Persönliche Beziehungen sind gewachsen
Die Riedlinger Kirchengemeinde unterstützt ihn seit mehreren Jahren. Der Zufall hat Sawadogo nach Riedlingen geführt. Während seines Studiums von 2003 bis 2010 in Benediktbeuren hat er Kontakt zur Familie Marthaler erhalten. Seither sind die persönlichen Beziehungen zu Menschen in der Stadt gewachsen. Mehrfach hat er nun Riedlingen besucht, inzwischen war er auch zwei Mal als Urlaubsvertretung in Riedlingen. Der Mann spricht nach seinen Studium in Deutschland perfekt deutsch.
„Deutschland ist für mich ein Vorbild“, sagt er. Ruhig und bedächtig spricht er über das Verhältnis von Europa und Afrika. Spricht über Unterschiede im Glauben und der Mentalität. Er weiß beide Kulturen zu schätzen. Neid auf Deutschland und seinen Reichtum? „Diese Gefühle habe ich nicht. Ich bewundere dieses Land“, sagt er.
Sawadogo hat sich für die Arbeit in seinem Heimatland entschieden. Er kämpft mit den Tücken und Schwierigkeiten des Alltags. Dank der Spenden aus Deutschland konnte er manche Probleme lösen: So wurde das Geld dazu verwendet, dass die Schüler zumindest eine Mahlzeit am Tag erhalten oder es wurde in Schulbänke investiert. Mit den Geldern aus der Sternsingeraktion in Riedlingen wurde ein weiterer Bauabschnitt für eine Schule in Kaya in Angriff genommen. Ohne Hilfe von außen wäre dies nicht möglich gewesen. Über 25 000 Euro hat Sawadogo an Spenden bereits aus Riedlingen erhalten.

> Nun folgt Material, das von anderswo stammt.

/-- **THE LOW FIBRES OF `b_j` THROUGH THE H HALF-STEP, SUMMED OVER FIBRE BLOCKS, CT GRADE** (T-H; port of
`…StripBlocksOsc.tsum_lowFibre_hstep_blocks_osc_le`). [cite: Grafakos2014, Prop. 3.1.2 (5), Prop. 3.2.7 (3)] -/
theorem tsum_lowFibre_hstep_blocks_ct_le {G : ℕ} (hγ : P.γ = G) (hδ₀ : 0 < P.δ₀) (hd : 0 < P.d) (hN₀ : 1 ≤ P.N₀)
    (hρN : 1 ≤ P.ρN) (a b : ℕ → UnitAddTorus (Fin 2) → ℝ) (has : ∀ j, IsSmooth (a j)) (h0 : a 0 = datum)
    (hb : ∀ j, b j = a j ∘ shearMap 0 1 (amp ⟨P.U j, P.U_periodic j, P.contDiff_U (P.δ_pos hδ₀ hd j)⟩ P.γ))
    (hab : ∀ j, a (j + 1) = b j ∘ shearMap 1 0 (amp ⟨P.U j, P.U_periodic j, P.contDiff_U (P.δ_pos hδ₀ hd j)⟩ P.γ))
    (j : ℕ) (K : ℕ) (Λb : ℕ → ℕ) (hΛb : Monotone Λb) (hΛ0 : 1 ≤ Λb 0) (Mb : ℕ)
    (L R : ℕ → ℕ) (hR : ∀ m, 0 < R m) (hΛQ : ∀ m, K + (L m + R m) < Λb m * G)
    {M ε : ℝ} (hM : 1 ≤ M) (hMδ : M * P.δ j < π / 2) (hε : Real.exp (-(M ^ 2 / 2)) ≤ ε)
    {u' v' : ℕ} (hfeed : ∀ m, u' * Λb (m + 1) ≤ v' * (L m + 1)) :
    ∑' k : Fin 2 → ℤ, (if |k 1| < (K : ℤ) then (1 : ℝ) else 0) * ‖mFourierCoeff (fun x => (b j x : ℂ)) k‖ ^ 2 ≤
      ∑' k : Fin 2 → ℤ, (if |k 0| < (Λb 0 : ℤ) then (1 : ℝ) else 0) * ‖mFourierCoeff (fun x => (a j x : ℂ)) k‖ ^ 2 +
      ((Real.sqrt (∑ m ∈ Finset.range Mb,
          (Real.sqrt (3 * P.N j * (1 / ((((Λb m * G : ℕ) : ℝ) - ((K + (L m + R m) : ℕ) : ℝ)) + ((L m + R m : ℕ) : ℝ)) ^ 2 +
              1 / (P.N j * ((((Λb m * G : ℕ) : ℝ) - ((K + (L m + R m) : ℕ) : ℝ)) + ((L m + R m : ℕ) : ℝ)))) /
                π ^ 2 * (2 * P.N j * ((Real.sqrt ((2 * L m + R m : ℕ) * R m) / R m * 1) ^ 2 / 2 +
                  (Real.sqrt ((2 * L m + R m : ℕ) * R m) / R m * 1) ^ 2 / 2)) +
              12 * (P.N j : ℝ) ^ 2 * ((L m + R m : ℕ) : ℝ) ^ 2 * (2 * ((L m + R m : ℕ) : ℝ) / P.N j + 1) *
                (1 / ((((Λb m * G : ℕ) : ℝ) - ((K + (L m + R m) : ℕ) : ℝ)) + ((L m + R m : ℕ) : ℝ)) ^ 2 +
                  1 / (P.N j * ((((Λb m * G : ℕ) : ℝ) - ((K + (L m + R m) : ℕ) : ℝ)) + ((L m + R m : ℕ) : ℝ)))) /
                (π ^ 2 * (((Λb m * G : ℕ) : ℝ) - ((K + (L m + R m) : ℕ) : ℝ)) ^ 2) * 1) +
            Real.sqrt ((π * ((Λb (m + 1) * G : ℕ) : ℝ) * ε / P.N j) ^ 2 * 1 +
              8 * M * P.δ j / π * ((Real.sqrt ((2 * L m + R m : ℕ) * R m) / R m * 1) ^ 2 / 2 +
                (Real.sqrt ((2 * L m + R m : ℕ) * R m) / R m * 1) ^ 2 / 2))) ^ 2) +
          Real.sqrt (∑' k : Fin 2 → ℤ, (if (Λb 0 : ℤ) ≤ |k 0| ∧ (u' : ℤ) * |k 0| ≤ (v' : ℤ) * |k 1| then (1 : ℝ) else 0) *
            ‖mFourierCoeff (fun x => (a j x : ℂ)) k‖ ^ 2)) ^ 2 +
        ((1 + P.γ) ^ (2 * j) / Λb Mb) ^ 2) := by
  classical
  set Ψ : ShearProfile := amp ⟨P.U j, P.U_periodic j, P.contDiff_U (P.δ_pos hδ₀ hd j)⟩ P.γ with hΨ
  have hbs : IsSmooth (b j) := isSmooth_b P hδ₀ hd a b has hb j
  have hbc : Continuous fun x => (b j x : ℂ) := Complex.continuous_ofReal.comp hbs.continuous
  set c : (Fin 2 → ℤ) → ℝ := fun k => ‖mFourierCoeff (fun x => (b j x : ℂ)) k‖ ^ 2 with hc
  have hcs : Summable c := (hasSum_sq_mFourierCoeff_of_continuous hbc).summable
  have hc0 : ∀ k, 0 ≤ c k := fun k => sq_nonneg _
  have hI : ∀ (r : (Fin 2 → ℤ) → Prop) [DecidablePred r], Summable fun k => (if r k then (1 : ℝ) else 0) * c k := by
    intro r _
    refine Summable.of_nonneg_of_le (fun k => mul_nonneg (by split_ifs <;> norm_num) (hc0 k)) (fun k => ?_) hcs
    exact mul_le_of_le_one_left (hc0 k) (by split_ifs <;> norm_num)
  have hsplit : ∑' k : Fin 2 → ℤ, (if |k 1| < (K : ℤ) then (1 : ℝ) else 0) * c k ≤
      ∑' k : Fin 2 → ℤ, (if |k 0| < (Λb 0 : ℤ) then (1 : ℝ) else 0) * c k +
        ∑' k : Fin 2 → ℤ, (if |k 1| < (K : ℤ) ∧ (Λb 0 : ℤ) ≤ |k 0| then (1 : ℝ) else 0) * c k := by
    rw [← (hI _).tsum_add (hI _)]
    refine (hI _).tsum_le_tsum (fun k => ?_) ((hI _).add (hI _))
    rw [← add_mul]
    exact mul_le_mul_of_nonneg_right (strip_indicator_le_low_add (K : ℤ) (Λb 0 : ℤ) (k 1) (k 0)) (hc0 k)
  refine hsplit.trans (add_le_add ?_ ?_)
  · -- low `k₀`-fibres pass through the H half-step exactly
    exact le_of_eq (tsum_horizontalWeight_hstep (b := b j) (has j).continuous Ψ (hb j)
      (w := fun m : ℤ => if |m| < (Λb 0 : ℤ) then (1 : ℝ) else 0) (C := 1) (fun m => by split_ifs <;> norm_num))
  set p : ℕ → ℤ → ℕ := fun m _ => K + (L m + R m) with hp
  set W : Finset (Fin 2 → ℤ) :=
    ((Finset.Icc (-(Λb Mb : ℤ)) (Λb Mb) ×ˢ Finset.Icc (-(K : ℤ)) K).filter
      (fun q : ℤ × ℤ => |q.2| < (K : ℤ) ∧ (Λb 0 : ℤ) ≤ |q.1| ∧ |q.1| < (Λb Mb : ℤ))).image
      (fun q : ℤ × ℤ => (fun i : Fin 2 => if i = 0 then q.1 else q.2)) with hWdef
  have hWall : ∀ k ∈ W, |k 1| < (K : ℤ) ∧ (Λb 0 : ℤ) ≤ |k 0| ∧ |k 0| < (Λb Mb : ℤ) := by
    intro k hk
    obtain ⟨q, hq, rfl⟩ := Finset.mem_image.mp hk
    have h := (Finset.mem_filter.mp hq).2
    simpa using h
  have hqW : ∀ k : Fin 2 → ℤ, (|k 1| < (K : ℤ) ∧ (Λb 0 : ℤ) ≤ |k 0|) → |k 0| < (Λb Mb : ℤ) → k ∈ W := by
    intro k hk h2
    refine Finset.mem_image.mpr ⟨(k 0, k 1), ?_, ?_⟩
    · refine Finset.mem_filter.mpr ⟨Finset.mem_product.mpr ⟨Finset.mem_Icc.mpr ?_, Finset.mem_Icc.mpr ?_⟩,
        hk.1, hk.2, h2⟩
      · exact ⟨by linarith [neg_abs_le (k 0), h2.le], by linarith [le_abs_self (k 0), h2.le]⟩
      · exact ⟨by linarith [neg_abs_le (k 1), hk.1.le], by linarith [le_abs_self (k 1), hk.1.le]⟩
    · funext i; fin_cases i <;> simp
  have hW : ∀ k ∈ W, (Λb 0 : ℤ) ≤ |k 0| ∧ |k 0| < (Λb Mb : ℤ) := fun k hk => ⟨(hWall k hk).2.1, (hWall k hk).2.2⟩
  have hWp : ∀ m, ∀ k ∈ W, (Λb m : ℤ) ≤ |k 0| → |k 0| < (Λb (m + 1) : ℤ) →
      |k 1| + ((L m + R m : ℕ) : ℤ) ≤ (p m (k 0) : ℤ) := by
    intro m k hk _ _
    simp only [hp, Nat.cast_add]
    linarith [(hWall k hk).1]
  set Dm : ℕ → ℝ := fun m => ((Λb m * G : ℕ) : ℝ) - ((K + (L m + R m) : ℕ) : ℝ) with hDm
  have hDm0 : ∀ m, 0 < Dm m := fun m => by
    have h : ((K + (L m + R m) : ℕ) : ℝ) < ((Λb m * G : ℕ) : ℝ) := by exact_mod_cast hΛQ m
    show 0 < ((Λb m * G : ℕ) : ℝ) - ((K + (L m + R m) : ℕ) : ℝ)
    linarith
  have hD' : ∀ m, ∀ k ∈ W, (Λb m : ℤ) ≤ |k 0| → |k 0| < (Λb (m + 1) : ℤ) →
      Dm m ≤ (((k 0).natAbs * G : ℕ) : ℝ) - p m (k 0) := fun m k _ h1 _ => by
    have h : Λb m ≤ (k 0).natAbs := by rw [← Int.natCast_natAbs] at h1; exact_mod_cast h1
    have h2 : ((Λb m * G : ℕ) : ℝ) ≤ (((k 0).natAbs * G : ℕ) : ℝ) := by exact_mod_cast Nat.mul_le_mul_right G h
    show ((Λb m * G : ℕ) : ℝ) - ((K + (L m + R m) : ℕ) : ℝ) ≤ (((k 0).natAbs * G : ℕ) : ℝ) - ((K + (L m + R m) : ℕ) : ℝ)
    linarith
  have hWsym : ∀ k ∈ W, Function.update k 0 (-k 0) ∈ W := by
    intro k hk
    obtain ⟨q, hq, rfl⟩ := Finset.mem_image.mp hk
    have h := Finset.mem_filter.mp hq
    simp only [Finset.mem_product, Finset.mem_Icc] at h
    obtain ⟨⟨⟨h1, h2⟩, h3, h4⟩, h5⟩ := h
    refine Finset.mem_image.mpr ⟨(-q.1, q.2), ?_, ?_⟩
    · refine Finset.mem_filter.mpr ⟨Finset.mem_product.mpr ⟨Finset.mem_Icc.mpr ?_, Finset.mem_Icc.mpr ?_⟩, ?_⟩
      · exact ⟨by omega, by omega⟩
      · exact ⟨h3, h4⟩
      · simpa only [abs_neg] using h5
    · funext i; fin_cases i <;> simp
  have hPf : ∀ m, ∀ k : Fin 2 → ℤ, (Λb m : ℤ) ≤ |k 0| → |k 0| < (Λb (m + 1) : ℤ) → (L m : ℤ) < |k 1| →
      ((Λb 0 : ℤ) ≤ |k 0| ∧ (u' : ℤ) * |k 0| ≤ (v' : ℤ) * |k 1|) := by
    intro m k h1 h2 h3
    have hf : ((u' * Λb (m + 1) : ℕ) : ℤ) ≤ ((v' * (L m + 1) : ℕ) : ℤ) := by exact_mod_cast hfeed m
    have hm0 : ((Λb 0 : ℕ) : ℤ) ≤ ((Λb m : ℕ) : ℤ) := by exact_mod_cast hΛb (Nat.zero_le m)
    push_cast at hf
    have h3' : (L m : ℤ) + 1 ≤ |k 1| := h3
    refine ⟨by linarith, ?_⟩
    have hu'0 : (0 : ℤ) ≤ u' := by positivity
    have hv'0 : (0 : ℤ) ≤ v' := by positivity
    nlinarith [mul_le_mul_of_nonneg_left h2.le hu'0, mul_le_mul_of_nonneg_left h3' hv'0]
  exact tsum_class_hstep_blocks_ct_le P hγ hδ₀ hd hN₀ hρN a b has h0 hb hab j p _ Λb hΛb hΛ0 Mb W hqW hW L R hR hWp Dm hDm0
    hD' hWsym hM hMδ hε _ hPf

Inzwischen hat der Priester noch ein weiteres Projekt forciert. Er hat eine Schneiderschule aufgebaut. Mit ausgedienten Nähmaschinen aus Deutschland. Durch die Schule sollen junge Mädchen eine Lebensperspektive erhalten. Mädchen, die sonst kaum eine Chance hätten. Junge Frauen, die dadurch auch Selbstbewusstsein erhalten sollen. 19 junge Frauen haben den Unterricht aufgenommen. 100 Euro müssen sie im Monat zahlen, 300 wären es eigentlich. Die Differenz soll durch Spenden aufgebracht werden.
Nach diesen drei Jahren Ausbildung, so hofft Sawadogo, können die Frauen ihren eigenen beruflichen Weg gehen und sich selbständig durchschlagen. Als zweites Ziel will er an der Schule eine Werkstatt als Manufaktur etablieren, in der Frauen zusammenarbeiten und gemeinsam Produkte anbieten können. „Kaya ist eine Lederstadt“, sagt er. Sein langfristiges Ziel ist es, Produkte nicht nur für den heimischen Markt, sondern auch für Europa zu fertigen.